import Literature.MathematicalPhysics.QuantumFieldTheory.Balaban1983to89.B1Eq324BenfattoSect5JointCumulants
import Literature.MathematicalPhysics.QuantumFieldTheory.Balaban1983to89.B1Eq324WeightedCumulantLeaf
import HarnessLib

/-!
# `Balaban1983to89.B1Eq324BenfattoSect5ChiToOne` — [BenfattoEtAl1978] §5 p. 158, the first term of (5.29) «the replacement of
# the χ's by 1» (Appendix D p. 165: «a trivial consequence of point 2) and Lemma 1 of Appendix C»), in the MOMENT form that
# covers print's unbounded polynomial slots: `|𝓔^T(Z₁χ,…,Z_kχ) − 𝓔^T(Z₁,…,Z_k)| ≤ 2^k·A_k·η·L^k` — PROVED (generic rate)

statement-level skeleton of published theorems with citation tags; proofs where landed; nothing here is a claim about the
Yang–Mills mass gap

WHY THIS MODULE (cell `pub-ymgap`, seat `dag-n08-b`, node N08 «first missing estimate» lane; sequel of
`B1Eq324BenfattoSect5JointCumulants` = (5.25)–(5.26)).  After (5.25)–(5.28), §5 of [BenfattoEtAl1978] bounds the joint
conditional truncated expectations `𝓔^T_{z_{Γ₁}}(Ψ′₁χ, Ψ″₁χ, Ψ₂χ; h₁, h₂, k₂)` by (5.29), *"where the first term comes from the
replacement of the χ's by 1, the second from the properties of the conditioned measure and from the Wick theorem (see
Appendix D)"* (p. 158); Appendix D (p. 165): *"The replacement of the χ's by 1 is a trivial consequence of point 2) and Lemma 1
of Appendix C."*  The sibling file's §5 (`B1Eq324BenfattoSect5JointCumulants.abs_ursellOf_moment_mul_sub_le`) proved the
replacement for BOUNDED uncut slots `|Z_j| ≤ K`; but in print the uncut `Ψ′₁, Ψ″₁, Ψ₂` are POLYNOMIALS of the conditioned
Gaussian field — only `Ψχ` is bounded (point i) p. 155), the `Ψ` themselves merely have moments of every order (seat's
self-located scope note on the bus).  This module proves the replacement under MOMENT hypotheses, which is the generic
statement print's situation satisfies: slots with `∫|Z_j|^p dP̄ ≤ L^p` (`p ≤ 2k`), a weight `0 ≤ χ ≤ 1` with `P̄(χ ≠ 1) ≤ η^{2k}`.
The two inputs print names are exactly what is abstracted: «point 2)» (the conditioned measure's centre/covariance, hence
moment bounds `L` for its polynomials — Gaussian, not derived here) and «Lemma 1 of Appendix C» (the tail `P̄(χ ≠ 1)`, here
`η^{2k}`; on print's objects (5.19)/App. C Lemma 2, tree `B1Eq324BenfattoSect5Cumulant.eq519_condField`).

THE PRINTED TEXT (verbatim from the page images `bcg_p157.png`, `bcg_p158.png`, `bcg_p165_s3.png`).  p. 157–158: *"Then the
second term in (5.25) can be written* `Σ_{k₂>0} k!/(k₁!k₂!) 𝓔^T_{z_Γ}(Ψ′₁χ, Ψ₂χ; k₁, k₂) + Σ_{k₂>0, h₁,h₂, h₂>0, h₁+h₂=k−k₂}
𝓔^T_{z_{Γ₁}}(Ψ′₁χ, Ψ″₁χ, Ψ₂χ; h₁, h₂, k₂)` (5.28) *and the properties of the free field allow to bound the second term of this sum
as* `s₄((s₂b^{D+2d}A)^k e^{−b²/4} + (s₂b^{D+2d}A)^k e^{−ϰ̃b^{3/2}})` (5.29) *where the first term comes from the replacement of
the χ's by 1, the second from the properties of the conditioned measure and from the Wick theorem (see Appendix D) and s_k and
ϰ̃ are positive constants."*  p. 165, Appendix D: *"The replacement of the χ's by 1 is a trivial consequence of point 2) and
Lemma 1 of Appendix C. In order to complete the proof we need to evaluate 𝓔^T₀(Ψ̃′₁, Ψ̃″₁, Ψ̃₂; h₁, h₂, k₂)."*

DICTIONARY.  As in the sibling: `P̄(dz_□|z_{Γ₁})` ↦ a probability measure `μ`; a joint truncated expectation of the slots
`j ∈ σ` (`|σ| = k`) ↦ `LatticeModels.ursellOf (P ↦ ∫ Π_{j∈P} Z_j dμ) univ`; «the χ's» ↦ one weight `0 ≤ χ ≤ 1` multiplying
every slot (print's `χ = χ_b^□`, the same in all three arguments); the replacement ↦ the difference of the Ursell functions of
`(Z_jχ)_j` and `(Z_j)_j`.

WHAT IS PROVED (theorems only; no definition, no named fact, no `sorry`; axioms standard).
* §1 `abs_integral_prod_le_of_moments` — `|∫ Π_{j∈P} Z_j dμ| ≤ L^{|P|}` from `∫|Z_j|^{|P|} ≤ L^{|P|}` (AM–GM
  `Π_{j∈P}|Z_j| ≤ |P|⁻¹ Σ_{j∈P}|Z_j|^{|P|}`, no sup bound).
* §2 **`ursellOf_moment_sum_eq_sum_of_moments`** — multilinearity of the joint truncated expectations of product moments under
  MOMENT (integrability) hypotheses (the bounded version is the sibling's `ursellOf_moment_sum_eq_sum`; same engine
  `LatticeModels.ursellOf_piFinset`).
* §3 `abs_integral_prod_mark_le_of_moments` — a product containing a factor `Z_j(1−χ)` is `≤ η^k·L^{|P|}` (Cauchy–Schwarz
  `B1Eq324WeightedCumulantLeaf.abs_integral_mul_le_sqrt_mul_sqrt` against `(1−χ)^a ≤ 1_{χ≠1}`, AM–GM for `∫Π Z_j²`); ★
  **`abs_ursellOf_moment_mul_sub_le_of_moments`** — THE REPLACEMENT OF THE χ's BY 1:
  `|𝓔^T(Z₁χ,…,Z_kχ) − 𝓔^T(Z₁,…,Z_k)| ≤ 2^k·(Σ_{π∈𝒫(k)}(|π|−1)!)·η·L^k`.

HONEST SCOPE / NOT HERE.  (i) AS PROVED vs AS PRINTED: the rate is `η = P̄(χ ≠ 1)^{1/(2k)}` — with (5.19) this is
`(3b^{2d})^{1/(2k)}e^{−b²/(8k)}`, whereas print's first term of (5.29) carries `e^{−b²/4}`; print extracts it from the Gaussian
structure (the tail enters once, not under a `2k`-th root), which no measure-theoretic argument sees.  Both are dominated by
the `e^{−ρ₃b^{3/2}}` of (4.6)–(4.7), so the FORM of the Basic Lemma is insensitive to the difference; the constants differ.
(ii) The moment input `∫|Ψ|^p ≤ L^p` for print's polynomials of the conditioned field (Gaussian moments / «point 2)») and the
second term of (5.29) (Wick's theorem, connected diagrams, the damping `e^{−ϰ̃b^{3/2}}` — Appendix D proper) are NOT here;
nor (5.30)–(5.32).  `BasicLemmaPrinted` stays OPEN.  NOT summit progress; count-neutral for N08; nothing of [Balaban1985UV3]
is asserted.
-/

open MeasureTheory ProbabilityTheory Finset
open scoped BigOperators Nat

namespace Literature.MathematicalPhysics.QuantumFieldTheory.Balaban1983to89.B1Eq324BenfattoSect5ChiToOne

open _root_.MeasureTheory _root_.ProbabilityTheory
open Literature.Probability.LatticeModels
open Literature.MathematicalPhysics.QuantumFieldTheory.Balaban1983to89.B10Eq24Cumulant
open Literature.MathematicalPhysics.QuantumFieldTheory.Balaban1983to89.B1Eq324BenfattoSect5JointCumulants
open Literature.MathematicalPhysics.QuantumFieldTheory.Balaban1983to89.B1Eq324WeightedCumulantLeaf

variable {Ω : Type*} {mΩ : MeasurableSpace Ω} {μ : Measure Ω}
variable {σ : Type*} [Fintype σ] [DecidableEq σ]

/-! ## §1  Joint moments under MOMENT hypotheses (AM–GM in place of sup norms) -/

section Moments

omit [Fintype σ] [DecidableEq σ] in
/-- AM–GM for a nonempty finite product of non-negative reals: `Π_{j∈P} a_j ≤ |P|⁻¹·Σ_{j∈P} a_j^{|P|}` (weighted AM–GM
`Real.geom_mean_le_arith_mean_weighted` with equal weights at the points `a_j^{|P|}`). [folklore] -/
private theorem prod_le_sum_pow_div {P : Finset σ} (hP : P.Nonempty) (a : σ → ℝ) (ha : ∀ j ∈ P, 0 ≤ a j) :
    ∏ j ∈ P, a j ≤ (∑ j ∈ P, a j ^ P.card) / P.card := by
  have hn : (0 : ℝ) < P.card := Nat.cast_pos.2 hP.card_pos
  have hw : ∑ j ∈ P, (fun _ : σ => 1 / (P.card : ℝ)) j = 1 := by
    rw [Finset.sum_const, nsmul_eq_mul]
    field_simp
  have h := Real.geom_mean_le_arith_mean_weighted P (fun _ => 1 / (P.card : ℝ)) (fun j => a j ^ P.card)
    (fun _ _ => by positivity) hw (fun j hj => pow_nonneg (ha j hj) _)
  have hL : ∏ j ∈ P, (a j ^ P.card) ^ (1 / (P.card : ℝ)) = ∏ j ∈ P, a j := by
    refine Finset.prod_congr rfl fun j hj => ?_
    rw [one_div, Real.pow_rpow_inv_natCast (ha j hj) hP.card_pos.ne']
  rw [hL] at h
  calc ∏ j ∈ P, a j ≤ ∑ j ∈ P, 1 / (P.card : ℝ) * a j ^ P.card := h
    _ = (∑ j ∈ P, a j ^ P.card) / P.card := by
        rw [← Finset.mul_sum]
        field_simp

omit [Fintype σ] [DecidableEq σ] in
/-- A product of `|P|` variables each having an integrable `|P|`-th absolute moment is integrable (AM–GM domination).
[folklore] -/
private theorem integrable_prod_of_moments [IsFiniteMeasure μ] {Z : σ → Ω → ℝ} (P : Finset σ)
    (hZm : ∀ j ∈ P, AEStronglyMeasurable (Z j) μ) (hZint : ∀ j ∈ P, Integrable (fun ω => |Z j ω| ^ P.card) μ) :
    Integrable (fun ω => ∏ j ∈ P, Z j ω) μ := by
  rcases P.eq_empty_or_nonempty with rfl | hP
  · simp only [Finset.prod_empty]
    exact integrable_const _
  have hm : AEStronglyMeasurable (fun ω => ∏ j ∈ P, Z j ω) μ := by
    have h := Finset.aestronglyMeasurable_prod P hZm
    have hfun : (∏ j ∈ P, Z j) = fun ω => ∏ j ∈ P, Z j ω := by
      funext ω
      simp [Finset.prod_apply]
    rwa [hfun] at h
  refine Integrable.mono' ((integrable_finsetSum P fun j hj => hZint j hj).div_const (P.card : ℝ)) hm
    (ae_of_all _ fun ω => ?_)
  rw [Real.norm_eq_abs, Finset.abs_prod]
  exact prod_le_sum_pow_div hP (fun j => |Z j ω|) fun j _ => abs_nonneg _

omit [Fintype σ] [DecidableEq σ] in
/-- **A joint moment under moment hypotheses**: if `∫|Z_j|^{|P|} dP̄ ≤ L^{|P|}` for `j ∈ P` (probability measure), then
`|∫ Π_{j∈P} Z_j dP̄| ≤ L^{|P|}` — AM–GM and linearity; no sup bound on the `Z_j` is needed (print's uncut polynomials
`Ψ′₁, Ψ″₁, Ψ₂` of the Gaussian field have moments of every order, point 2) of Appendix C, but no sup bound).
[cite: BenfattoEtAl1978, (5.29) p.157–158 and Appendix D p.165] -/
theorem abs_integral_prod_le_of_moments [IsProbabilityMeasure μ] {Z : σ → Ω → ℝ} {L : ℝ} (P : Finset σ)
    (hZm : ∀ j ∈ P, AEStronglyMeasurable (Z j) μ) (hZint : ∀ j ∈ P, Integrable (fun ω => |Z j ω| ^ P.card) μ)
    (hZL : ∀ j ∈ P, ∫ ω, |Z j ω| ^ P.card ∂μ ≤ L ^ P.card) :
    |∫ ω, ∏ j ∈ P, Z j ω ∂μ| ≤ L ^ P.card := by
  rcases P.eq_empty_or_nonempty with rfl | hP
  · simp
  have hn : (0 : ℝ) < P.card := Nat.cast_pos.2 hP.card_pos
  calc |∫ ω, ∏ j ∈ P, Z j ω ∂μ| ≤ ∫ ω, |∏ j ∈ P, Z j ω| ∂μ := abs_integral_le_integral_abs
    _ ≤ ∫ ω, (∑ j ∈ P, |Z j ω| ^ P.card) / P.card ∂μ := by
        refine integral_mono_of_nonneg (ae_of_all _ fun ω => abs_nonneg _)
          ((integrable_finsetSum P fun j hj => hZint j hj).div_const (P.card : ℝ)) (ae_of_all _ fun ω => ?_)
        dsimp only
        rw [Finset.abs_prod]
        exact prod_le_sum_pow_div hP (fun j => |Z j ω|) fun j _ => abs_nonneg _
    _ = (∑ j ∈ P, ∫ ω, |Z j ω| ^ P.card ∂μ) / P.card := by
        rw [integral_div, integral_finsetSum P fun j hj => hZint j hj]
    _ ≤ (∑ _j ∈ P, L ^ P.card) / P.card := by
        gcongr with j hj
        exact hZL j hj
    _ = L ^ P.card := by
        rw [Finset.sum_const, nsmul_eq_mul]
        field_simp

end Moments

/-! ## §2  Multilinearity of the joint truncated expectations under moment hypotheses -/

section Multilinear

variable [IsFiniteMeasure μ] {ι : Type*} [Fintype ι]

## What is being asked
Beginning with the top line of the data above, output every line exactly until the one that contains "(p. 158); Appendix", and include that one too.

## Completed exercise
import Literature.MathematicalPhysics.QuantumFieldTheory.Balaban1983to89.B1Eq324BenfattoSect5JointCumulants
import Literature.MathematicalPhysics.QuantumFieldTheory.Balaban1983to89.B1Eq324WeightedCumulantLeaf
import HarnessLib

/-!
# `Balaban1983to89.B1Eq324BenfattoSect5ChiToOne` — [BenfattoEtAl1978] §5 p. 158, the first term of (5.29) «the replacement of
# the χ's by 1» (Appendix D p. 165: «a trivial consequence of point 2) and Lemma 1 of Appendix C»), in the MOMENT form that
# covers print's unbounded polynomial slots: `|𝓔^T(Z₁χ,…,Z_kχ) − 𝓔^T(Z₁,…,Z_k)| ≤ 2^k·A_k·η·L^k` — PROVED (generic rate)

statement-level skeleton of published theorems with citation tags; proofs where landed; nothing here is a claim about the
Yang–Mills mass gap

WHY THIS MODULE (cell `pub-ymgap`, seat `dag-n08-b`, node N08 «first missing estimate» lane; sequel of
`B1Eq324BenfattoSect5JointCumulants` = (5.25)–(5.26)).  After (5.25)–(5.28), §5 of [BenfattoEtAl1978] bounds the joint
conditional truncated expectations `𝓔^T_{z_{Γ₁}}(Ψ′₁χ, Ψ″₁χ, Ψ₂χ; h₁, h₂, k₂)` by (5.29), *"where the first term comes from the
replacement of the χ's by 1, the second from the properties of the conditioned measure and from the Wick theorem (see
Appendix D)"* (p. 158); Appendix D (p. 165): *"The replacement of the χ's by 1 is a trivial consequence of point 2) and Lemma 1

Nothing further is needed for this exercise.